RECORDS FOR THIS TASK START
import Summits.ValiantsHypothesis.ValiantsHypothesis.Theorems.BarrierLeverChowThinBlockPeel

/-!
# Route BarrierLever — thin-row Chow witnesses (item 20195), part 4: the separating-set reduction
# (single forms `1 + y_c` on the coordinates not needed to separate the columns)

Helper file (`--supports stmt-ValiantsHypothesis-20195`; cell valiant-natproofs, rung V4, 𝒟-side of
door (c); seat val-np-p7 gen 3).  Closes NO item.

For a product `f'` of affine forms avoiding the variables `y_c` (`c ∈ F`), the partition coefficients of
`(∏_{c ∈ F} (1 + y_c)) · f'` are those of `f'` with the columns intersected away from `F`:
`coeff_{E u w}((∏_{c∈F}(1+y_c)) · f') = coeff_{E u (w \ F)} f'` (`coeff_partitionExpo_prodOneAddY_mul`,
from the block peel of part 1 with the one-variable block `{y_c}`, where `1 + y_c` has both coefficients
`1`).  Consequently (`chow_hit_of_separating`): if the columns `w j` stay distinct after removing `F`
(i.e. the complement of `F` SEPARATES the column family) and the reduced layout `(u, w \ F)` is hit by a
product of `m` affine forms avoiding `y_F` with `m + |F| ≤ h + h`, then `(u, w)` is hit by a product of
`h + h` affine forms — the matrix of items 20172 / 20195 verbatim.  This is the first step of the uniform
design of the seat's memos (minimal separating set `K = [h] \ F`; it costs one form per discarded
coordinate instead of two), valid for rows of any size.

WHAT THIS IS NOT: bookkeeping; nothing on items 20195 / 20172 / 19717 themselves, on crux
stmt-ValiantsHypothesis-14610, or on `VP ≠ VNP`.
-/

set_option linter.dupNamespace false

namespace Summit.ValiantsHypothesis.ValiantsHypothesis.Theorems.BarrierLever.ChowThinAffine

open Finset MvPolynomial
open Summit.ValiantsHypothesis.ValiantsHypothesis.Theorems.BarrierLever.ProductStateSums
  (castAdd_ne_natAdd partitionExpo_apply_castAdd partitionExpo_apply_natAdd)

variable {h : ℕ}

/-- The single form `1 + y_c` uses only the variable `y_c`. -/
theorem vars_one_add_y (c : Fin h) :
    (C 1 + X (Fin.natAdd h c) : MvPolynomial (Fin (h + h)) ℂ).vars ⊆
      (∅ : Finset (Fin h)).image (Fin.castAdd h) ∪ ({c} : Finset (Fin h)).image (Fin.natAdd h) := by
  classical
  intro v hv
  have h1 := vars_add_subset (C 1 : MvPolynomial (Fin (h + h)) ℂ) (X (Fin.natAdd h c)) hv
  rw [vars_C, Finset.empty_union, vars_X, Finset.mem_singleton] at h1
  rw [Finset.mem_union, Finset.mem_image, Finset.mem_image]
  exact Or.inr ⟨c, Finset.mem_singleton_self c, h1.symm⟩

/-- Both partition coefficients of the single form `1 + y_c` (at `1` and at `y_c`) are `1`. -/
theorem coeff_one_add_y (c : Fin h) (W : Finset (Fin h)) (hW : W ⊆ {c}) :
    coeff (∑ a' ∈ (∅ : Finset (Fin h)), Finsupp.single (Fin.castAdd h a') 1 +
        ∑ c' ∈ W, Finsupp.single (Fin.natAdd h c') 1)
      (C 1 + X (Fin.natAdd h c) : MvPolynomial (Fin (h + h)) ℂ) = 1 := by
  classical
  rw [Finset.sum_empty, zero_add, coeff_add, coeff_C, coeff_X]
  rcases Finset.subset_singleton_iff.mp hW with hW0 | hW1
  · rw [hW0, Finset.sum_empty, if_pos rfl, if_neg]
    · ring
    · exact Finsupp.single_ne_zero.mpr one_ne_zero
  · rw [hW1, Finset.sum_singleton, if_neg, if_pos rfl]
    · ring
    · exact (Finsupp.single_ne_zero.mpr one_ne_zero).symm

/-- **Peeling one single form.**  If `f` avoids `y_c`, then
`coeff_{E u w}((1 + y_c) · f) = coeff_{E u (w.erase c)} f`. -/
theorem coeff_partitionExpo_oneAddY_mul (f : MvPolynomial (Fin (h + h)) ℂ) (c : Fin h)
    (hf : Fin.natAdd h c ∉ f.vars) (u w : Finset (Fin h)) :
    coeff (∑ a' ∈ u, Finsupp.single (Fin.castAdd h a') 1 + ∑ c' ∈ w, Finsupp.single (Fin.natAdd h c') 1)
        ((C 1 + X (Fin.natAdd h c)) * f) =
      coeff (∑ a' ∈ u, Finsupp.single (Fin.castAdd h a') 1 +
        ∑ c' ∈ w.erase c, Finsupp.single (Fin.natAdd h c') 1) f := by
  classical
  have hq : Disjoint f.vars
      ((∅ : Finset (Fin h)).image (Fin.castAdd h) ∪ ({c} : Finset (Fin h)).image (Fin.natAdd h)) := by
    rw [Finset.image_empty, Finset.empty_union, Finset.image_singleton, Finset.disjoint_singleton_right]
    exact hf
  rw [coeff_partitionExpo_mul_block _ f ∅ {c} (vars_one_add_y c) hq u w]
  have hu1 : u.filter (fun a' => a' ∈ (∅ : Finset (Fin h))) = ∅ := by
    ext a; simp
  have hu2 : u.filter (fun a' => a' ∉ (∅ : Finset (Fin h))) = u := by
    ext a; simp
  have hw2 : w.filter (fun c' => c' ∉ ({c} : Finset (Fin h))) = w.erase c := by
    ext d; simp [Finset.mem_erase, and_comm]
  have hw1 : w.filter (fun c' => c' ∈ ({c} : Finset (Fin h))) ⊆ {c} := by
    intro d hd; rw [Finset.mem_filter] at hd; exact hd.2
  rw [hu1, hu2, hw2, coeff_one_add_y c _ hw1, one_mul]

/-- **Peeling all single forms.**  If `f` avoids `y_c` for every `c ∈ F`, then
`coeff_{E u w}((∏_{c∈F} (1 + y_c)) · f) = coeff_{E u (w \ F)} f`. -/
theorem coeff_partitionExpo_prodOneAddY_mul (F : Finset (Fin h)) :
    ∀ (f : MvPolynomial (Fin (h + h)) ℂ), (∀ c ∈ F, Fin.natAdd h c ∉ f.vars) →
      ∀ u w : Finset (Fin h),
        coeff (∑ a' ∈ u, Finsupp.single (Fin.castAdd h a') 1 +
            ∑ c' ∈ w, Finsupp.single (Fin.natAdd h c') 1)
            ((∏ c ∈ F, (C 1 + X (Fin.natAdd h c) : MvPolynomial (Fin (h + h)) ℂ)) * f) =
          coeff (∑ a' ∈ u, Finsupp.single (Fin.castAdd h a') 1 +
            ∑ c' ∈ w \ F, Finsupp.single (Fin.natAdd h c') 1) f := by
  classical
  induction F using Finset.induction_on with
  | empty =>
    intro f _ u w
    rw [Finset.prod_empty, one_mul, Finset.sdiff_empty]
  | insert c F hcF ih =>
    intro f hf u w
    rw [Finset.prod_insert hcF, mul_assoc]
    have hvars : Fin.natAdd h c ∉ ((∏ c' ∈ F, (C 1 + X (Fin.natAdd h c') :
        MvPolynomial (Fin (h + h)) ℂ)) * f).vars := by
      intro hv
      rcases Finset.mem_union.mp (vars_mul _ _ hv) with h1 | h2
      · have h3 := vars_prod _ h1
        rw [Finset.mem_biUnion] at h3
        obtain ⟨c', hc'F, hvc'⟩ := h3
        have h4 := vars_one_add_y c' hvc'
        rw [Finset.image_empty, Finset.empty_union, Finset.image_singleton,
          Finset.mem_singleton] at h4
        exact hcF ((Fin.natAdd_injective _ _ h4) ▸ hc'F)
      · exact hf c (Finset.mem_insert_self c F) h2
    rw [coeff_partitionExpo_oneAddY_mul _ c hvars u w,
      ih f (fun c' hc' => hf c' (Finset.mem_insert_of_mem hc')) u (w.erase c)]
    congr 3
    ext d
    simp only [Finset.mem_sdiff, Finset.mem_erase, Finset.mem_insert, not_or]
    tauto

/-- **Separating-set reduction for Chow witnesses.**  Let `F ⊆ [h]` be a set of `y`-coordinates and
`ℓ'` a family of `m` affine forms avoiding `y_c` for `c ∈ F`, with `m + |F| ≤ h + h`.  If the reduced
layout `(u, w \ F)` is hit by `∏ ℓ'` (nonzero partition minor), then the layout `(u, w)` is hit by a
product of `h + h` affine forms: `ℓ'`, the single forms `1 + y_c` (`c ∈ F`), and ones.  (Typically
`[h] \ F` is a minimal separating set of the columns, so that `j ↦ w j \ F` is still injective.) -/
theorem chow_hit_of_separating {r m : ℕ} (u w : Fin r → Finset (Fin h)) (F : Finset (Fin h))
    (ℓ' : Fin m → MvPolynomial (Fin (h + h)) ℂ) (hdeg : ∀ k, (ℓ' k).totalDegree ≤ 1)
    (hvars : ∀ k, ∀ c ∈ F, Fin.natAdd h c ∉ (ℓ' k).vars) (hm : m + F.card ≤ h + h)
    (hdet : (Matrix.of fun i j : Fin r => MvPolynomial.coeff
      (∑ a ∈ u i, Finsupp.single (Fin.castAdd h a) 1 +
        ∑ c ∈ w j \ F, Finsupp.single (Fin.natAdd h c) 1) (∏ k, ℓ' k)).det ≠ 0) :
    ∃ ℓ : Fin (h + h) → MvPolynomial (Fin (h + h)) ℂ, (∀ k, (ℓ k).totalDegree ≤ 1) ∧
      (Matrix.of fun i j : Fin r => MvPolynomial.coeff
        (∑ a ∈ u i, Finsupp.single (Fin.castAdd h a) 1 + ∑ c ∈ w j, Finsupp.single (Fin.natAdd h c) 1)
        (∏ k, ℓ k)).det ≠ 0 := by
  classical
  -- index bookkeeping: `Fin (h + h) ≃ Fin (m + (F.card + rest))`
  set rest : ℕ := h + h - m - F.card with hrest
  have hcast : m + (F.card + rest) = h + h := by omega
  let e : Fin F.card ≃o F := F.orderIsoOfFin rfl
  let singles : Fin F.card → MvPolynomial (Fin (h + h)) ℂ :=
    fun i => C 1 + X (Fin.natAdd h ((e i : F) : Fin h))
  let ones : Fin rest → MvPolynomial (Fin (h + h)) ℂ := fun _ => 1
  let ℓ₀ : Fin (m + (F.card + rest)) → MvPolynomial (Fin (h + h)) ℂ :=
    Fin.append ℓ' (Fin.append singles ones)
  have hdeg0 : ∀ k' : Fin (m + (F.card + rest)), (ℓ₀ k').totalDegree ≤ 1 := by
    intro k'
    induction k' using Fin.addCases with
    | left k₁ =>
      show (Fin.append ℓ' (Fin.append singles ones) (Fin.castAdd _ k₁)).totalDegree ≤ 1
      rw [Fin.append_left]; exact hdeg k₁
    | right k₂ =>
      show (Fin.append ℓ' (Fin.append singles ones) (Fin.natAdd _ k₂)).totalDegree ≤ 1
      rw [Fin.append_right]
      induction k₂ using Fin.addCases with
      | left i =>
        rw [Fin.append_left]
        refine (totalDegree_add _ _).trans (max_le ?_ ?_)
        · rw [totalDegree_C]; exact Nat.zero_le _
        · exact (totalDegree_X _).le
      | right i' => rw [Fin.append_right, totalDegree_one]; exact Nat.zero_le _
  refine ⟨fun k => ℓ₀ (Fin.cast hcast.symm k), fun k => hdeg0 _, ?_⟩
  · -- the product of all forms is `(∏_{c ∈ F} (1 + y_c)) * (∏ ℓ')`
    have hprod : (∏ k : Fin (h + h), ℓ₀ (Fin.cast hcast.symm k)) =
        (∏ c ∈ F, (C 1 + X (Fin.natAdd h c) : MvPolynomial (Fin (h + h)) ℂ)) * ∏ k, ℓ' k := by
      have h1 : (∏ k : Fin (h + h), ℓ₀ (Fin.cast hcast.symm k)) = ∏ k : Fin (m + (F.card + rest)), ℓ₀ k :=
        Fintype.prod_equiv (finCongr hcast.symm) _ _ (fun _ => rfl)
      rw [h1, Fin.prod_univ_add, Fin.prod_univ_add]
      simp only [ℓ₀, Fin.append_left, Fin.append_right, ones, Finset.prod_const_one, mul_one]
      rw [mul_comm]
      congr 1
      have h2 : (∏ i : Fin F.card, singles i) = ∏ x : F, (C 1 + X (Fin.natAdd h (x : Fin h)) :
          MvPolynomial (Fin (h + h)) ℂ) :=
        Fintype.prod_equiv e.toEquiv _ _ (fun _ => rfl)
      rw [h2, Finset.prod_coe_sort F (fun c => (C 1 + X (Fin.natAdd h c) : MvPolynomial (Fin (h + h)) ℂ))]
    rw [hprod]
    have hv : ∀ c ∈ F, Fin.natAdd h c ∉ (∏ k, ℓ' k).vars := by
      intro c hc hvc
      have := vars_prod _ hvc
      rw [Finset.mem_biUnion] at this
      obtain ⟨k, _, hk⟩ := this
      exact hvars k c hc hk
    have hmat : (Matrix.of fun i j : Fin r => MvPolynomial.coeff
        (∑ a ∈ u i, Finsupp.single (Fin.castAdd h a) 1 + ∑ c ∈ w j, Finsupp.single (Fin.natAdd h c) 1)
        ((∏ c ∈ F, (C 1 + X (Fin.natAdd h c) : MvPolynomial (Fin (h + h)) ℂ)) * ∏ k, ℓ' k)) =
        (Matrix.of fun i j : Fin r => MvPolynomial.coeff
          (∑ a ∈ u i, Finsupp.single (Fin.castAdd h a) 1 +
            ∑ c ∈ w j \ F, Finsupp.single (Fin.natAdd h c) 1) (∏ k, ℓ' k)) := by
      ext i j
      rw [Matrix.of_apply, Matrix.of_apply]
      exact coeff_partitionExpo_prodOneAddY_mul F _ hv (u i) (w j)
    rw [hmat]
    exact hdet

end Summit.ValiantsHypothesis.ValiantsHypothesis.Theorems.BarrierLever.ChowThinAffine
RECORDS FOR THIS TASK END
> **TASK OBJECTIVE**: Quote the data above verbatim from its first line to the line that includes "coordinate instead of", with both boundary lines retained.

> **EXERCISE RESPONSE**:
import Summits.ValiantsHypothesis.ValiantsHypothesis.Theorems.BarrierLeverChowThinBlockPeel

/-!
# Route BarrierLever — thin-row Chow witnesses (item 20195), part 4: the separating-set reduction
# (single forms `1 + y_c` on the coordinates not needed to separate the columns)

Helper file (`--supports stmt-ValiantsHypothesis-20195`; cell valiant-natproofs, rung V4, 𝒟-side of
door (c); seat val-np-p7 gen 3).  Closes NO item.

For a product `f'` of affine forms avoiding the variables `y_c` (`c ∈ F`), the partition coefficients of
`(∏_{c ∈ F} (1 + y_c)) · f'` are those of `f'` with the columns intersected away from `F`:
`coeff_{E u w}((∏_{c∈F}(1+y_c)) · f') = coeff_{E u (w \ F)} f'` (`coeff_partitionExpo_prodOneAddY_mul`,
from the block peel of part 1 with the one-variable block `{y_c}`, where `1 + y_c` has both coefficients
`1`).  Consequently (`chow_hit_of_separating`): if the columns `w j` stay distinct after removing `F`
(i.e. the complement of `F` SEPARATES the column family) and the reduced layout `(u, w \ F)` is hit by a
product of `m` affine forms avoiding `y_F` with `m + |F| ≤ h + h`, then `(u, w)` is hit by a product of
`h + h` affine forms — the matrix of items 20172 / 20195 verbatim.  This is the first step of the uniform
design of the seat's memos (minimal separating set `K = [h] \ F`; it costs one form per discarded
coordinate instead of two), valid for rows of any size.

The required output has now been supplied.